___ Data for analysis
import Mathlib
import Literature.Analysis.FluidPDE.SelfSimilar
import Literature.Analysis.FluidPDE.AncientMildWeak
import Literature.Analysis.FluidPDE.BoundedWeakIsometry
import Literature.Analysis.FluidPDE.KNSSTypeIRateLiouvilleDescent
import Literature.Analysis.FluidPDE.KNSSTypeIRateLiouvilleMild
import Literature.Analysis.FluidPDE.KNSSLiouvillePlanarHolds
import Literature.Analysis.FluidPDE.NSBoundedMildOseenClassical
import Summits.NavierStokesRegularity.NavierStokesRegularity.Theorems.ClockStretchingLawClockCeilingStubSliceInvariantOfCurlParallel
import HarnessLib

/-!
# Route ContinuousAlignment, crux `ContinuousAlignmentCriterion` (stmt-NavierStokesRegularity-18584),
# lines `birth` / `pace`, stub `stub_unidirectionalLiouville`: the rate-free unidirectional Liouville theorem

What is proved (`stub_unidirectionalLiouville`, registered stub of both lines; verbatim the shared
support item `stmt-NavierStokesRegularity-1923` of route DirectionDissipationQuantum): a bounded
ancient mild solution `v` of Navier–Stokes (`ν = 1`, `IsBoundedAncientMildSolution 1 v`, KNSS duality
form) which is jointly smooth on `(−∞, 0) × ℝ³` and whose vorticity is everywhere parallel to ONE fixed
unit vector `e` (`curl (v t) x = c • e`) is spatially constant on every slice `t < 0`.
(The registered bounded-gradient hypothesis is not needed and is not used.)

Proof (Giga–Miura 2011, proof of Thm 1.1 / Giga–Gu–Hsu 2019 §2.4, made rate-free; KNSS 2009, proof of
Thm 6.2 with Thm 5.1):
1. *Slice invariance along `e`* (tree: `stub_sliceInvariantOfCurlParallel`): each slice `v t` is `C²`,
   bounded, divergence free (weakly, hence pointwise by smoothness) with `curl (v t) ∥ e`, hence
   invariant under all translations along `ℝe`; in particular `D(v t)(x) e = 0`.
2. *The `e`-component is constant*: from `curl (v t) x = c • e` and `D(v t)(x) e = 0`, the linear
   algebra identity `⟪D a, e⟫ = ⟪D e, a⟫ + ⟪curl, a × e⟫` (in coordinates) gives `⟪D(v t)(x) a, e⟫ = 0`
   for every `a`, so `x ↦ ⟪v t x, e⟫` has zero derivative (`inner_fderiv_eq_zero_of_curl_parallel`).
3. *The `e^⊥`-components are constant*: `v` is a bounded weak solution on `ℝ³ × (−∞,0)`
   (`IsBoundedAncientMildSolution.isBoundedWeakNSSolutionOn`); conjugating by a linear isometry `R`
   with `R e = e₁` (Householder, `Submodule.reflection_sub`; `IsBoundedWeakNSSolutionOn.conj_linearIsometryEquiv`)
   gives a bounded weak solution `W` invariant along the Lean coordinate `1`, whose planar trace is a
   bounded weak solution on `ℝ² × (−∞,0)` (`IsBoundedWeakNSSolutionOn.planarTrace_of_lineInvariant`),
   hence slice-wise a.e. constant by the PROVED planar Liouville theorem of KNSS
   (`KNSS2009_liouville_planar_holds`, Thm 5.1) and everywhere constant by continuity
   (`planar_const_of_ae_const`).
4. Undo the rotation.

References: Y. Giga, H. Miura, Commun. Math. Phys. 303 (2011) 289–300, Thm 1.1; Y. Giga, Z. Gu,
P.-Y. Hsu, Nonlinear Anal. 189 (2019) 111579, §2.4; G. Koch, N. Nadirashvili, G. Seregin, V. Šverák,
Acta Math. 203 (2009) 83–105, Thm 5.1 and proof of Thm 6.2.
-/

noncomputable section

-- the summit and its single sub-problem share the name (CONVENTIONS §1), as in every Theorems file
set_option linter.dupNamespace false

open Set Function Filter MeasureTheory WithLp
open scoped RealInnerProductSpace Topology

namespace Summit.NavierStokesRegularity.NavierStokesRegularity.Theorems

open Literature.Analysis Literature.Analysis.FluidPDE

/-! ### Linear algebra of the curl -/

/-- **The `e`-row of the Jacobian vanishes when the `e`-column does and the curl is parallel to `e`.**
For `w : ℝ³ → ℝ³`, if `curl w x = c • e` and `D w(x) e = 0` then `⟪D w(x) a, e⟫ = 0` for every `a`:
in coordinates `Σᵢ Dⱼᵢ eᵢ = Σᵢ Dᵢⱼ eᵢ + Σᵢ (Dⱼᵢ − Dᵢⱼ) eᵢ`, the first sum is the `j`-th component of
`D e = 0` and the second is `c (e × e)ⱼ = 0`. (No differentiability is needed: `curl` and `fderiv`
share the junk value `0`.) [folklore] -/
theorem inner_fderiv_eq_zero_of_curl_parallel {w : (EuclideanSpace ℝ (Fin 3)) → (EuclideanSpace ℝ (Fin 3))} {x e : (EuclideanSpace ℝ (Fin 3))} {c : ℝ}
    (hcurl : curl w x = c • e) (he : fderiv ℝ w x e = 0) (a : (EuclideanSpace ℝ (Fin 3))) :
    ⟪fderiv ℝ w x a, e⟫ = 0 := by
  set D : (EuclideanSpace ℝ (Fin 3)) →L[ℝ] (EuclideanSpace ℝ (Fin 3)) := fderiv ℝ w x with hD
  -- expansions of `a` and `e` in the standard basis
  have hexp : ∀ z : (EuclideanSpace ℝ (Fin 3)), D z = ∑ j : Fin 3, z j • D (EuclideanSpace.single j (1 : ℝ)) := by
    intro z
    conv_lhs => rw [← (EuclideanSpace.basisFun (Fin 3) ℝ).sum_repr z]
    simp [map_sum, map_smul]
  -- the three curl equations and the three components of `D e = 0`
  have hc0 := congrArg (fun v : (EuclideanSpace ℝ (Fin 3)) => v 0) hcurl
  have hc1 := congrArg (fun v : (EuclideanSpace ℝ (Fin 3)) => v 1) hcurl
  have hc2 := congrArg (fun v : (EuclideanSpace ℝ (Fin 3)) => v 2) hcurl
  have he' : ∑ j : Fin 3, e j • D (EuclideanSpace.single j (1 : ℝ)) = 0 := by rw [← hexp e]; exact he
  have he0 := congrArg (fun v : (EuclideanSpace ℝ (Fin 3)) => v 0) he'
  have he1 := congrArg (fun v : (EuclideanSpace ℝ (Fin 3)) => v 1) he'
  have he2 := congrArg (fun v : (EuclideanSpace ℝ (Fin 3)) => v 2) he'
  simp only [curl, PiLp.toLp_apply, Matrix.cons_val_zero, Matrix.cons_val_one, Matrix.cons_val_two,
    Matrix.head_cons, Matrix.tail_cons, PiLp.smul_apply, smul_eq_mul] at hc0 hc1 hc2
  simp only [Fin.sum_univ_three, PiLp.add_apply, PiLp.smul_apply, smul_eq_mul, PiLp.zero_apply]
    at he0 he1 he2
  rw [hexp a]
  simp only [Fin.sum_univ_three, PiLp.inner_apply, PiLp.add_apply, PiLp.smul_apply, smul_eq_mul,
    RCLike.inner_apply, conj_trivial]
  -- now a polynomial identity in the nine entries `D (single j 1) i`
  linear_combination a 0 * he0 + a 1 * he1 + a 2 * he2
    + (a 1 * e 2 - a 2 * e 1) * hc0 + (a 2 * e 0 - a 0 * e 2) * hc1 + (a 0 * e 1 - a 1 * e 0) * hc2

/-- **A linear isometry of `ℝ³` taking the unit vector `e` to `e₁ = EuclideanSpace.single 1 1`**
(the Householder reflection in the hyperplane orthogonal to `e − e₁`, Mathlib
`Submodule.reflection_sub`). [folklore] -/
theorem exists_linearIsometryEquiv_map_eq_single_one {e : (EuclideanSpace ℝ (Fin 3))} (he : ‖e‖ = 1) :
    ∃ R : (EuclideanSpace ℝ (Fin 3)) ≃ₗᵢ[ℝ] (EuclideanSpace ℝ (Fin 3)), R e = EuclideanSpace.single 1 (1 : ℝ) := by
  have hn : ‖e‖ = ‖(EuclideanSpace.single (1 : Fin 3) (1 : ℝ) : (EuclideanSpace ℝ (Fin 3)))‖ := by simp [he]
  exact ⟨_, Submodule.reflection_sub hn⟩

/-! ### The Liouville theorem -/

/-- **Stub `stub_unidirectionalLiouville` (crux stmt-NavierStokesRegularity-18584, lines `birth`/`pace`;
verbatim the shared item stmt-NavierStokesRegularity-1923) — the rate-free unidirectional Liouville
theorem.** A bounded ancient mild solution `v` of Navier–Stokes (`ν = 1`) on `ℝ³ × (−∞, 0)`, jointly
smooth, whose vorticity is everywhere parallel to one fixed unit vector `e`, is spatially constant on
every slice `t < 0`. (The bounded-gradient hypothesis of the registered signature is not used.)

Proof: (1) each slice is invariant under the translations along `ℝe` (`stub_sliceInvariantOfCurlParallel`:
the `e`-increment is bounded, divergence free and irrotational), so `D(v t) e = 0`; (2) with
`curl (v t) = c e` this forces `⟪D(v t) a, e⟫ = 0` for all `a` (`inner_fderiv_eq_zero_of_curl_parallel`),
so the `e`-component `⟪v t ·, e⟫` is constant; (3) `v` is a bounded weak solution
(`IsBoundedAncientMildSolution.isBoundedWeakNSSolutionOn`), its conjugate `W = R v R⁻¹` by a linear
isometry with `R e = e₁` is a bounded weak solution invariant along the coordinate `1`
(`IsBoundedWeakNSSolutionOn.conj_linearIsometryEquiv`), whose planar trace is a bounded weak solution
on `ℝ² × (−∞,0)` (`IsBoundedWeakNSSolutionOn.planarTrace_of_lineInvariant`) and hence slice-wise
constant by KNSS 2009 Thm 5.1 (`KNSS2009_liouville_planar_holds`, PROVED in tree) and continuity
(`planar_const_of_ae_const`); (4) undo the rotation. (Giga–Miura 2011, proof of Thm 1.1, without the
Type I rate; KNSS 2009, proof of Thm 6.2 with Thm 5.1.) [cite: GigaMiura2011, Thm 1.1 (Commun. Math. Phys. 303 (2011) 289–300)] -/
theorem stub_unidirectionalLiouville : ∀ (v : ℝ → EuclideanSpace ℝ (Fin 3) → EuclideanSpace ℝ (Fin 3)) (e : EuclideanSpace ℝ (Fin 3)), ‖e‖ = 1 → Literature.Analysis.FluidPDE.IsBoundedAncientMildSolution 1 v → ContDiffOn ℝ (⊤ : ℕ∞) (Function.uncurry v) (Set.Iio 0 ×ˢ Set.univ) → (∃ C : ℝ, ∀ t < 0, ∀ x, ‖fderiv ℝ (v t) x‖ ≤ C) → (∀ t < 0, ∀ x, ∃ c : ℝ, Literature.Analysis.FluidPDE.curl (v t) x = c • e) → ∀ t < 0, ∀ x y, v t x = v t y := by
  intro v e he hv hsm _hgrad hdir
  have he0 : e ≠ 0 := by
    intro h; rw [h, norm_zero] at he; exact zero_ne_one he
  -- smooth slices, continuity on the slab, the bound, divergence-free slices
  have hst : IsSmoothSpaceTimeOn (Iio 0) v := hsm
  have hslice : ∀ t < 0, ContDiff ℝ (⊤ : ℕ∞) (v t) := fun t ht => hst.contDiff_slice ht
  have hC2 : ∀ t < 0, ContDiff ℝ 2 (v t) := fun t ht =>
    (hslice t ht).of_le (WithTop.coe_le_coe.mpr le_top)
  have hcont : ContinuousOn (uncurry v) (Iio 0 ×ˢ univ) := hsm.continuousOn
  have hvc : ∀ t < 0, Continuous (v t) := fun t ht => (hslice t ht).continuous
  have hdiffv : ∀ t < 0, Differentiable ℝ (v t) := fun t ht =>
    (hslice t ht).differentiable (by simp)
  obtain ⟨M, hM⟩ := hv.isBoundedOn
  have hwdiv : ∀ t < 0, IsWeaklyDivFree (v t) := fun t ht => hv.isAncientMildSolution.1 t ht
  have hdiv : ∀ t < 0, VectorCalculus.IsDivFree (v t) := fun t ht =>
    (hwdiv t ht).isDivFree_of_contDiff ((hslice t ht).of_le (by exact_mod_cast le_top))
  -- Step 1: slice invariance along `e`, hence `D(v t)(x) e = 0`
  have hinv : ∀ t < 0, ∀ (x : (EuclideanSpace ℝ (Fin 3))) (h : ℝ), v t (x + h • e) = v t x := fun t ht x h =>
    stub_sliceInvariantOfCurlParallel (v t) (hC2 t ht) (hdiv t ht) ⟨M, hM t ht⟩ e he0 (hdir t ht) x h
  have hDe : ∀ t < 0, ∀ x : (EuclideanSpace ℝ (Fin 3)), fderiv ℝ (v t) x e = 0 := by
    intro t ht x
    have hline : HasDerivAt (fun h : ℝ => x + h • e) e 0 := by
      simpa using ((hasDerivAt_id (0 : ℝ)).smul_const e).const_add x
    have hd : DifferentiableAt ℝ (v t) (x + (0 : ℝ) • e) := (hdiffv t ht).differentiableAt
    have h1 : HasDerivAt (fun h : ℝ => v t (x + h • e)) (fderiv ℝ (v t) (x + (0 : ℝ) • e) e) 0 :=
      hd.hasFDerivAt.comp_hasDerivAt (0 : ℝ) hline
    simp only [zero_smul, add_zero] at h1
    have h2 : HasDerivAt (fun h : ℝ => v t (x + h • e)) 0 0 := by
      have hc : (fun h : ℝ => v t (x + h • e)) = fun _ => v t x := funext fun h => hinv t ht x h
      rw [hc]; exact hasDerivAt_const 0 _
    exact h1.unique h2
  -- Step 2: the `e`-component is constant on every slice
  have hecomp : ∀ t < 0, ∀ x : (EuclideanSpace ℝ (Fin 3)), ⟪v t x, e⟫ = ⟪v t 0, e⟫ := by
    intro t ht
    have hg : Differentiable ℝ (fun x => ⟪v t x, e⟫) := (hdiffv t ht).inner ℝ (differentiable_const e)
    have hg0 : ∀ x, fderiv ℝ (fun x => ⟪v t x, e⟫) x = 0 := by
      intro x
      obtain ⟨c, hc⟩ := hdir t ht x
      ext a
      rw [fderiv_inner_apply ℝ (hdiffv t ht x) (differentiableAt_const e)]
      simp only [fderiv_fun_const, Pi.zero_apply, zero_apply, inner_zero_right,
        zero_add]
      exact inner_fderiv_eq_zero_of_curl_parallel hc (hDe t ht x) a
    intro x
    exact is_const_of_fderiv_eq_zero hg hg0 x 0
  -- Step 3: weak solution, rotate `e` to `e₁`, descend to the plane, KNSS Thm 5.1
  have hmeas : AEStronglyMeasurable (uncurry v)
      ((volume : Measure (ℝ × (EuclideanSpace ℝ (Fin 3)))).restrict (Iio 0 ×ˢ univ)) :=
    hcont.aestronglyMeasurable (measurableSet_Iio.prod MeasurableSet.univ)
  have hweak : IsBoundedWeakNSSolutionOn (Iio 0) isOpen_Iio 1 v :=
    hv.isBoundedWeakNSSolutionOn one_pos hmeas fun t ht => (hvc t ht).aestronglyMeasurable
  obtain ⟨R, hR⟩ := exists_linearIsometryEquiv_map_eq_single_one he
  set W : ℝ → (EuclideanSpace ℝ (Fin 3)) → (EuclideanSpace ℝ (Fin 3)) := fun t y => R (v t (R.symm y)) with hWdef
  have hW : IsBoundedWeakNSSolutionOn (Iio 0) isOpen_Iio 1 W := hweak.conj_linearIsometryEquiv R
  have hWcont : ContinuousOn (uncurry W) (Iio 0 ×ˢ univ) := by
    have h1 : ContinuousOn (fun p : ℝ × (EuclideanSpace ℝ (Fin 3)) => uncurry v (p.1, R.symm p.2)) (Iio 0 ×ˢ univ) :=
      hcont.comp (continuous_fst.prodMk (R.symm.continuous.comp continuous_snd)).continuousOn
        fun p hp => ⟨hp.1, mem_univ _⟩
    exact R.continuous.comp_continuousOn h1
  have hpull : ∀ δ : ℝ, R.symm (EuclideanSpace.single 1 δ) = δ • e := by
    intro δ
    have e1 : R (δ • e) = EuclideanSpace.single (1 : Fin 3) δ := by
      rw [LinearIsometryEquiv.map_smul, hR]
      ext i
      by_cases hi : i = 1
      · subst hi; simp
      · simp [hi]
    rw [← e1, LinearIsometryEquiv.symm_apply_apply]
  have hWinv : ∀ t < 0, ∀ (y : (EuclideanSpace ℝ (Fin 3))) (δ : ℝ), W t (y + EuclideanSpace.single 1 δ) = W t y := by
    intro t ht y δ
    simp only [hWdef, map_add, hpull]
    rw [hinv t ht]
  have hWdiv : ∀ t ∈ Iio 0, IsWeaklyDivFree (W t) := fun t ht =>
    (hwdiv t ht).conj_linearIsometryEquiv R
  have hV := hW.planarTrace_of_lineInvariant hWcont (fun t ht => hWinv t ht) hWdiv
  obtain ⟨b, -, -, hae⟩ := KNSS2009_liouville_planar_holds hV
  have hplanar := planar_const_of_ae_const hWcont hWinv hae
  -- Step 4: assemble and undo the rotation
  intro t ht x y
  have hcomp1 : ∀ z : (EuclideanSpace ℝ (Fin 3)), W t z 1 = ⟪v t (R.symm z), e⟫ := by
    intro z
    have h1 : W t z 1 = ⟪W t z, EuclideanSpace.single (1 : Fin 3) (1 : ℝ)⟫ := by
      simp [EuclideanSpace.inner_single_right]
    rw [h1, ← hR]
    exact R.inner_map_map _ _
  have hWeq : W t (R x) = W t (R y) := by
    have h0 := (hplanar t ht (R x)).1.trans (hplanar t ht (R y)).1.symm
    have h2 := (hplanar t ht (R x)).2.trans (hplanar t ht (R y)).2.symm
    have h1 : W t (R x) 1 = W t (R y) 1 := by
      rw [hcomp1, hcomp1, hecomp t ht (R.symm (R x)), hecomp t ht (R.symm (R y))]
    ext i
    fin_cases i
    · exact h0
    · exact h1
    · exact h2
  have hR' : R (v t x) = R (v t y) := by simpa [hWdef] using hWeq
  exact R.injective hR'

end Summit.NavierStokesRegularity.NavierStokesRegularity.Theorems

end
______
• **Work to complete**
Copy each line in the data that holds the word "FluidPDE".

• **Output below**
import Literature.Analysis.FluidPDE.SelfSimilar
import Literature.Analysis.FluidPDE.AncientMildWeak
import Literature.Analysis.FluidPDE.BoundedWeakIsometry
import Literature.Analysis.FluidPDE.KNSSTypeIRateLiouvilleDescent
import Literature.Analysis.FluidPDE.KNSSTypeIRateLiouvilleMild
import Literature.Analysis.FluidPDE.KNSSLiouvillePlanarHolds
import Literature.Analysis.FluidPDE.NSBoundedMildOseenClassical
open Literature.Analysis Literature.Analysis.FluidPDE
theorem stub_unidirectionalLiouville : ∀ (v : ℝ → EuclideanSpace ℝ (Fin 3) → EuclideanSpace ℝ (Fin 3)) (e : EuclideanSpace ℝ (Fin 3)), ‖e‖ = 1 → Literature.Analysis.FluidPDE.IsBoundedAncientMildSolution 1 v → ContDiffOn ℝ (⊤ : ℕ∞) (Function.uncurry v) (Set.Iio 0 ×ˢ Set.univ) → (∃ C : ℝ, ∀ t < 0, ∀ x, ‖fderiv ℝ (v t) x‖ ≤ C) → (∀ t < 0, ∀ x, ∃ c : ℝ, Literature.Analysis.FluidPDE.curl (v t) x = c • e) → ∀ t < 0, ∀ x y, v t x = v t y := by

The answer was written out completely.